RECORDS FOR THE EXERCISE:

/-- `X₃` for a far target `c ∉ L`, bridge closed: `S^B_c ∪ {u↔c in B}`. [this work] -/
theorem twoPort_mem_X3_far (L : Set (Fin n)) {s u v : Fin n} (hsL : s ∉ L) (hvL : v ∈ L) (huL : u ∉ L)
    {ω : BondConfig (Fin n)} (hω : ∀ x y : Fin n, x ∈ L → y ∉ L → y ≠ s → s(x, y) ∉ ω) {c : Fin n} (hcL : c ∉ L) :
    ω ∈ openConn s c ∪ openConn u c ∪ openConn v c ↔
      ω ∈ openConnIn Lᶜ s c ∨ ω ∈ openConnIn Lᶜ u c := by
  have hv1 : v ∈ insert s L := Set.mem_insert_of_mem s hvL
  have hc2 : c ∈ Lᶜ := hcL
  rw [Set.mem_union, Set.mem_union, bridge_conn_rr L hsL hω (show s ∈ Lᶜ from hsL) hc2,
    bridge_conn_rr L hsL hω (show u ∈ Lᶜ from huL) hc2, bridge_conn_lr L hsL hω hv1 hc2]
  tauto

/-- `X₃` for a far target `c ∉ L`, bridge open: `S^B_c ∪ {u↔c in B} ∪ {x'↔c in B}`. [this work] -/
theorem twoPort_lift_X3_far (L : Set (Fin n)) {s u v x' : Fin n} (hsL : s ∉ L) (hvL : v ∈ L) (hxL : x' ∉ L) (huL : u ∉ L)
    {ω : BondConfig (Fin n)} (hω : ∀ x y : Fin n, x ∈ L → y ∉ L → y ≠ s → s(x, y) ∉ ω) {c : Fin n} (hcL : c ∉ L) :
    insert s(v, x') ω ∈ openConn s c ∪ openConn u c ∪ openConn v c ↔
      ω ∈ openConnIn Lᶜ s c ∨ ω ∈ openConnIn Lᶜ u c ∨ ω ∈ openConnIn Lᶜ x' c := by
  have hs1 : s ∈ insert s L := Set.mem_insert s L
  have hv1 : v ∈ insert s L := Set.mem_insert_of_mem s hvL
  have hc2 : c ∈ Lᶜ := hcL
  have hx2 : x' ∈ Lᶜ := hxL
  have hu2 : u ∈ Lᶜ := huL
  rw [Set.mem_union, Set.mem_union, bridge_lift_far L hsL hvL hxL hcL hω, insert_pair_mem_openConn_iff,
    insert_pair_mem_openConn_iff, bridge_conn_rr L hsL hω hu2 hc2, bridge_conn_rl L hsL hω hu2 hv1,
    bridge_conn_rr L hsL hω hu2 hx2, bridge_conn_lr L hsL hω hv1 hc2, bridge_conn_rr L hsL hω hx2 hc2,
    bridge_conn_ll L hsL hω hv1 hv1, bridge_conn_lr L hsL hω hv1 hx2]
  have hss : ω ∈ openConnIn Lᶜ s s := ⟨hsL, hsL, SimpleGraph.Reachable.refl _⟩
  have hvv : ω ∈ openConnIn (insert s L) v v := ⟨hv1, hv1, SimpleGraph.Reachable.refl _⟩
  tauto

EXERCISE OBJECTIVE: From the records above, please extract every line and repeat it exactly.

WRITTEN ANSWER:
/-- `X₃` for a far target `c ∉ L`, bridge closed: `S^B_c ∪ {u↔c in B}`. [this work] -/
theorem twoPort_mem_X3_far (L : Set (Fin n)) {s u v : Fin n} (hsL : s ∉ L) (hvL : v ∈ L) (huL : u ∉ L)
    {ω : BondConfig (Fin n)} (hω : ∀ x y : Fin n, x ∈ L → y ∉ L → y ≠ s → s(x, y) ∉ ω) {c : Fin n} (hcL : c ∉ L) :
    ω ∈ openConn s c ∪ openConn u c ∪ openConn v c ↔
      ω ∈ openConnIn Lᶜ s c ∨ ω ∈ openConnIn Lᶜ u c := by
  have hv1 : v ∈ insert s L := Set.mem_insert_of_mem s hvL
  have hc2 : c ∈ Lᶜ := hcL
  rw [Set.mem_union, Set.mem_union, bridge_conn_rr L hsL hω (show s ∈ Lᶜ from hsL) hc2,
    bridge_conn_rr L hsL hω (show u ∈ Lᶜ from huL) hc2, bridge_conn_lr L hsL hω hv1 hc2]
  tauto

/-- `X₃` for a far target `c ∉ L`, bridge open: `S^B_c ∪ {u↔c in B} ∪ {x'↔c in B}`. [this work] -/
theorem twoPort_lift_X3_far (L : Set (Fin n)) {s u v x' : Fin n} (hsL : s ∉ L) (hvL : v ∈ L) (hxL : x' ∉ L) (huL : u ∉ L)
    {ω : BondConfig (Fin n)} (hω : ∀ x y : Fin n, x ∈ L → y ∉ L → y ≠ s → s(x, y) ∉ ω) {c : Fin n} (hcL : c ∉ L) :
    insert s(v, x') ω ∈ openConn s c ∪ openConn u c ∪ openConn v c ↔
      ω ∈ openConnIn Lᶜ s c ∨ ω ∈ openConnIn Lᶜ u c ∨ ω ∈ openConnIn Lᶜ x' c := by
  have hs1 : s ∈ insert s L := Set.mem_insert s L
  have hv1 : v ∈ insert s L := Set.mem_insert_of_mem s hvL
  have hc2 : c ∈ Lᶜ := hcL
  have hx2 : x' ∈ Lᶜ := hxL
  have hu2 : u ∈ Lᶜ := huL
  rw [Set.mem_union, Set.mem_union, bridge_lift_far L hsL hvL hxL hcL hω, insert_pair_mem_openConn_iff,
    insert_pair_mem_openConn_iff, bridge_conn_rr L hsL hω hu2 hc2, bridge_conn_rl L hsL hω hu2 hv1,
    bridge_conn_rr L hsL hω hu2 hx2, bridge_conn_lr L hsL hω hv1 hc2, bridge_conn_rr L hsL hω hx2 hc2,
    bridge_conn_ll L hsL hω hv1 hv1, bridge_conn_lr L hsL hω hv1 hx2]
  have hss : ω ∈ openConnIn Lᶜ s s := ⟨hsL, hsL, SimpleGraph.Reachable.refl _⟩
  have hvv : ω ∈ openConnIn (insert s L) v v := ⟨hv1, hv1, SimpleGraph.Reachable.refl _⟩
  tauto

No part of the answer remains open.